1 “Cingular Wireless (Worse than Hitler)”

Technically, I suppose, you’d call this a Dr Frank song rather than an MTX song, but they all start out that way. This is just one of those that stayed so. The lines are blurred between the “artists” where the songs are concerned, is what I’m saying. The occasion for posting it was the Sounds Radical cassette release of The Way It Sounds Like (RAD-007–3), a ragtag compilation of live solo songs I originally did as a CDR for a European tour. It’s the only thing that this quite weirdly popular song was ever “released” on. (You can read more about it here; and you can order it here, if you like.)
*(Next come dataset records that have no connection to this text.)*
import Summits.PneNP.PneNP.Theorems.SymmetryBudgetNoHiddenOrderProgramModsA
import Summits.PneNP.PneNP.Theorems.SymmetryBudgetNoHiddenOrderDecodeDefs

/-!
# `NoHiddenOrder` (stmt-PneNP-14781), (R2c) VI: the window canoniser program — module records, the walk

Route `PneNP/SymmetryBudget`; continues `SymmetryBudgetNoHiddenOrderProgramModsA.lean`.  The `DAnalysis` record of an embedded analysis shape
(`oRec`, `swRec`, `reachRec`, `mcRec`, `anRec`) and the `Decode` record `dcRec L` of the walk of a label `L` over the program `prog m` (all
equations by `rfl`).  Definitions only; supports stmt-PneNP-14781.
-/

set_option linter.dupNamespace false -- `Summit.PneNP.PneNP.…` (D-0017 single-conjunct layout)

namespace Summit.PneNP.PneNP.Theorems

open Finset CGBits BranchSum Literature.Computability.Complexity Literature.Computability.Complexity.SymProg

namespace WCanon.R2c

variable {m : ℕ}

section anRec

variable (L : FLab m) (ι : AnIn m) (e : AnGate m → Gt m) (he : Function.Injective e)
  (hk : ∀ g, (prog m).kind (e g) = anKind L g) (hs : ∀ g, (prog m).srcs (e g) = anSrcs L ι e g)

/-- The `ValOrd` record of an embedded analysis shape. [folklore] -/
noncomputable def oRec : ValOrd (prog m) (WV m) (wn m) where
  val := ι.val
  pr u v c c' := e (.oPr u v c c')
  lt u v := e (.oLt u v)
  eq u v := e (.oEq u v)
  kind_pr _ _ _ _ := hk _
  srcs_pr _ _ _ _ := hs _
  kind_lt _ _ := hk _
  srcs_lt _ _ := hs _
  kind_eq _ _ := hk _
  srcs_eq _ _ := hs _

include he in
/-- The `Switching` record of an embedded analysis shape. [folklore] -/
noncomputable def swRec : (prog m).Switching (WV m) (pN m) where
  mem := ι.mem
  adj := ι.adj
  eq a u := Sum.inr (e (.oEq a u))
  pr u v a b := e (.swPr u v a b)
  apr u v a b := e (.swApr u v a b)
  twice u v :=
    ctRec (univ.image fun ab : WV m × WV m => Sum.inr (e (.swPr u v ab.1 ab.2)))
      (univ.image fun ab : WV m × WV m => Sum.inr (e (.swApr u v ab.1 ab.2))) (fun g => e (.swTw u v g)) (fun _ => hk _) (fun _ => hs _)
  nadj u v := e (.swNadj u v)
  ntw u v := e (.swNtw u v)
  kept u v := e (.swKept u v)
  added u v := e (.swAdded u v)
  sw' u v := e (.swSw' u v)
  sw u v := e (.swSw u v)
  pr_injective u v ab ab' h := by have := he h; simp only [AnGate.swPr.injEq, true_and] at this; exact Prod.ext this.1 this.2
  apr_injective u v ab ab' h := by have := he h; simp only [AnGate.swApr.injEq, true_and] at this; exact Prod.ext this.1 this.2
  kind_pr _ _ _ _ := hk _
  srcs_pr _ _ _ _ := hs _
  kind_apr _ _ _ _ := hk _
  srcs_apr _ _ _ _ := hs _
  twice_A _ _ := rfl
  twice_B _ _ := rfl
  kind_nadj _ _ := hk _
  srcs_nadj _ _ := hs _
  kind_ntw _ _ := hk _
  srcs_ntw _ _ := hs _
  kind_kept _ _ := hk _
  srcs_kept _ _ := hs _
  kind_added _ _ := hk _
  srcs_added _ _ := hs _
  kind_sw' _ _ := hk _
  srcs_sw' _ _ := hs _
  kind_sw _ _ := hk _
  srcs_sw _ _ := hs _

/-- The `Reach` record of an embedded analysis shape. [folklore] -/
noncomputable def reachRec : (prog m).Reach (WV m) (wn m) where
  mem := ι.mem
  edge a b := Sum.inr (e (.swSw a b))
  e u v := e (.rE u v)
  mid i u w v := e (.rMid i u w v)
  r i u v := e (.rR i u v)
  kind_e _ _ := hk _
  srcs_e _ _ := hs _
  kind_mid _ _ _ _ := hk _
  srcs_mid _ _ _ _ := hs _
  kind_r_zero _ _ := hk _
  srcs_r_zero _ _ := hs _
  kind_r_succ _ _ _ := hk _
  srcs_r_succ _ _ _ := hs _

include he in
/-- The `MinCell` record of an embedded analysis shape. [folklore] -/
noncomputable def mcRec : (prog m).MinCell (WV m) (pN m) where
  mem := ι.mem
  eq u v := Sum.inr (e (.oEq u v))
  lt u v := Sum.inr (e (.oLt u v))
  cy u y := e (.mcCy u y)
  big u := e (.mcBig u)
  cmp v u :=
    ccRec (univ.image fun y => Sum.inr (e (.mcCy v y))) (univ.image fun y => Sum.inr (e (.mcCy u y))) (fun g => e (.mcCmp v u g))
      (fun _ => hk _) (fun _ => hs _)
  tieLT v u := e (.mcTieLT v u)
  bo v u := e (.mcBo v u)
  better v u := e (.mcBetter v u)
  nobetter u := e (.mcNobetter u)
  sel u := e (.mcSel u)
  cy_injective u y y' h := by simpa using he h
  kind_cy _ _ := hk _
  srcs_cy _ _ := hs _
  kind_big _ := hk _
  srcs_big _ := hs _
  cmp_A _ _ := rfl
  cmp_B _ _ := rfl
  kind_tieLT _ _ := hk _
  srcs_tieLT _ _ := hs _
  kind_bo _ _ := hk _
  srcs_bo _ _ := hs _
  kind_better _ _ := hk _
  srcs_better _ _ := hs _
  kind_nobetter _ := hk _
  srcs_nobetter _ := hs _
  kind_sel _ := hk _
  srcs_sel _ := hs _

include he in
/-- **The `DAnalysis` record of an embedded analysis shape** (membership wires injective). [folklore] -/
noncomputable def anRec (hmem : Function.Injective ι.mem) :
    DAnalysis (prog m) (WV m) (pN m) (wn m) (wn m) (lU L) (lX L) (lLam L) where
  mem := ι.mem
  val := ι.val
  cons := ι.cons
  dead := ι.dead
  adj := ι.adj
  O := oRec L ι e hk hs
  C := ⟨swRec L ι e he hk hs, reachRec L ι e hk hs, fun _ => rfl, fun _ _ => rfl⟩
  M := mcRec L ι e he hk hs
  nmem v := e (.nmem v)
  ncons v := e (.ncons v)
  cov u w := e (.cov u w)
  all u := e (.all u)
  nall u := e (.nall u)
  disc u := e (.disc u)
  isAND := e .isAND
  nisAND := e .nisAND
  big2 := e .big2
  nbig2 := e .nbig2
  isOR := e .isOR
  stop := e .stop
  frozen := e .frozen
  nfrozen := e .nfrozen
  cand y := e (.cand y)
  ncand y := e (.ncand y)
  dom y := e (.dom y)
  ndom y := e (.ndom y)
  go := e .go
  ngo := e .ngo
  andok := e .andok
  nandok := e .nandok
  O_val := rfl
  CS_mem := rfl
  CS_adj := rfl
  CS_eq _ _ := rfl
  M_mem := rfl
  M_eq _ _ := rfl
  M_lt _ _ := rfl
  kind_nmem _ := hk _
  srcs_nmem _ := hs _
  kind_ncons _ := hk _
  srcs_ncons _ := hs _
  kind_cov _ _ := hk _
  srcs_cov _ _ := hs _
  kind_all _ := hk _
  srcs_all _ := hs _
  kind_nall _ := hk _
  srcs_nall _ := hs _
  kind_disc _ := hk _
  srcs_disc _ := hs _
  kind_isAND := hk _
  srcs_isAND := hs _
  kind_nisAND := hk _
  srcs_nisAND := hs _
  kind_big2 := hk _
  srcs_big2 := hs _
  mem_injective := hmem
  kind_nbig2 := hk _
  srcs_nbig2 := hs _
  kind_isOR := hk _
  srcs_isOR := hs _
  kind_stop := hk _
  srcs_stop := hs _
  kind_frozen := hk _
  srcs_frozen := hs _
  kind_nfrozen := hk _
  srcs_nfrozen := hs _
  kind_cand _ := hk _
  srcs_cand _ := hs _
  kind_ncand _ := hk _
  srcs_ncand _ := hs _
  kind_dom _ := hk _
  srcs_dom _ := hs _
  kind_ndom _ := hk _
  srcs_ndom _ := hs _
  kind_go := hk _
  srcs_go := hs _
  kind_ngo := hk _
  srcs_ngo := hs _
  kind_andok := hk _
  srcs_andok := hs _
  kind_nandok := hk _
  srcs_nandok := hs _

end anRec

/-! ### The walk of a label -/

/-- The membership wires of a stage are injective. [folklore] -/
theorem memW_injective (L : FLab m) (k : Fin (pF m + 1)) : Function.Injective (memW L k) := by
  intro v w h
  unfold memW at h
  split_ifs at h <;> simpa using h

/-- The analysis record of stage `k` of the walk of `L`. [folklore] -/
noncomputable def anSt (L : FLab m) (k : Fin (pF m + 1)) : DAnalysis (prog m) (WV m) (pN m) (wn m) (wn m) (lU L) (lX L) (lLam L) :=
  anRec L (stIn L k) (.an L k) (fun _ _ h => (Gt.an.inj h).2.2) (fun _ => rfl) (fun _ => rfl) (memW_injective L k)

/-- The refinement record of transition `k` of the walk of `L`. [folklore] -/
noncomputable def rvSt (L : FLab m) (k : Fin (pF m)) : RefVal (prog m) (WV m) (pN m) (wn m) (wn m) :=
  rvRec (trRIIn (stIn L k.castSucc) (.tr L k)) (fun g => .tr L k (.rv g))
    (fun _ _ h => TrGate.rv.inj (Gt.tr.inj h).2.2) (fun _ => rfl) (fun _ => rfl)

/-- **The `Decode` record of the walk of label `L`.** [folklore] -/
noncomputable def dcRec (L : FLab m) : Decode (prog m) (WV m) (pN m) (wn m) (wn m) (lU L) (lX L) (lLam L) (pF m) where
  adj := adjWire
  memS := memW L
  valS := valW L
  consS := consW L
  deadS := deadW L
  An := anSt L
  tieD k u v := .tr L k (.tieD u v)
  ltI k u v := .tr L k (.ltI u v)
  bothD k u v := .tr L k (.bothD u v)
  noneD k u v := .tr L k (.noneD u v)
  deqv k u v := .tr L k (.deqv u v)
  eqI k u v := .tr L k (.eqI u v)
  RV := rvSt L
  takeAnd k := .tr L k .takeAnd
  ntakeAnd k := .tr L k .ntakeAnd
  takeOr k := .tr L k .takeOr
  ntakeOr k := .tr L k .ntakeOr
  newMem k w := .tr L k (.newMem w)
  m1 k v := .tr L k (.m1 v)
  m2 k v := .tr L k (.m2 v)
  mx k v := .tr L k (.mx v)
  v1 k v c := .tr L k (.v1 v c)
  v2 k v c := .tr L k (.v2 v c)
  vx k v c := .tr L k (.vx v c)
  c1 k v := .tr L k (.c1 v)
  cx k v := .tr L k (.cx v)
  d1 k := .tr L k .d1
  d2 k := .tr L k .d2
  d3 k := .tr L k .d3
  dx k := .tr L k .dx
  An_mem _ := rfl
  An_val _ := rfl
  An_cons _ := rfl
  An_dead _ := rfl
  An_adj _ := rfl
  kind_tieD _ _ _ := rfl
  srcs_tieD _ _ _ := rfl
  kind_ltI _ _ _ := rfl
  srcs_ltI _ _ _ := rfl
  kind_bothD _ _ _ := rfl
  srcs_bothD _ _ _ := rfl
  kind_noneD _ _ _ := rfl
  srcs_noneD _ _ _ := rfl
  kind_deqv _ _ _ := rfl
  srcs_deqv _ _ _ := rfl
  kind_eqI _ _ _ := rfl
  srcs_eqI _ _ _ := rfl
  RV_mem _ := rfl
  RV_adj _ := rfl
  RV_lt0 _ _ _ := rfl
  RV_eq0 _ _ _ := rfl
  kind_takeAnd _ := rfl
  srcs_takeAnd _ := rfl
  kind_ntakeAnd _ := rfl
  srcs_ntakeAnd _ := rfl
  kind_takeOr _ := rfl
  srcs_takeOr _ := rfl
  kind_ntakeOr _ := rfl
  srcs_ntakeOr _ := rfl
  kind_newMem _ _ := rfl
  srcs_newMem _ _ := rfl
  kind_m1 _ _ := rfl
  srcs_m1 _ _ := rfl
  kind_m2 _ _ := rfl
  srcs_m2 _ _ := rfl
  kind_mx _ _ := rfl
  srcs_mx _ _ := rfl
  kind_v1 _ _ _ := rfl
  srcs_v1 _ _ _ := rfl
  kind_v2 _ _ _ := rfl
  srcs_v2 _ _ _ := rfl
  kind_vx _ _ _ := rfl
  srcs_vx _ _ _ := rfl
  kind_c1 _ _ := rfl
  srcs_c1 _ _ := rfl
  kind_cx _ _ := rfl
  srcs_cx _ _ := rfl
  kind_d1 _ := rfl
  srcs_d1 _ := rfl
  kind_d2 _ := rfl
  srcs_d2 _ := rfl
  kind_d3 _ := rfl
  srcs_d3 _ := rfl
  kind_dx _ := rfl
  srcs_dx _ := rfl
  memS_succ _ _ := rfl
  valS_succ _ _ _ := rfl
  consS_succ _ _ := rfl
  deadS_succ _ := rfl

end WCanon.R2c

end Summit.PneNP.PneNP.Theorems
So, “Cingular Wireless (Worse than Hitler)” — what a song. It was never officially recorded or released, but it proved weirdly popular when I played it solo and remains one of the most requested songs. The live version included on The Way It Sounds Like was recorded during an author appearance at Moe’s Books in Berkeley. (This video, taken by Marisa, is of a different Moe’s “show” I believe — there is video of the Moe’s show that is on the tape, but this song seems to have been cut off. Thank God for Marisa anyhow.)

Cingular Wireless is a now-defunct cell phone company, and the conceit of the song is more or less what really happened: I had a lengthy dispute with them over a mysterious charge that appeared on my bill and I felt they were being unreasonable. The dispute stretched over several calls and many weeks, and in the midst of it, I informed the customer service rep that I was in fact an internationally famous singer-songwriter, that I was writing a song about this experience, and that how that song came out was pretty much up to her. Singer-songwriter blackmail, basically, a tactic with a long history in the protest-song tradition.

She chose the way of pain, the song “Cingular Wireless (Worse than Hitler)” emerged, and the company went out of business, in that order. (Actually it got absorbed by AT&T and the charge disappeared just as mysteriously as it had appeared. There are no coincidences.)

And yes, I actually did sing it to her over the phone: she hung up during the bridge.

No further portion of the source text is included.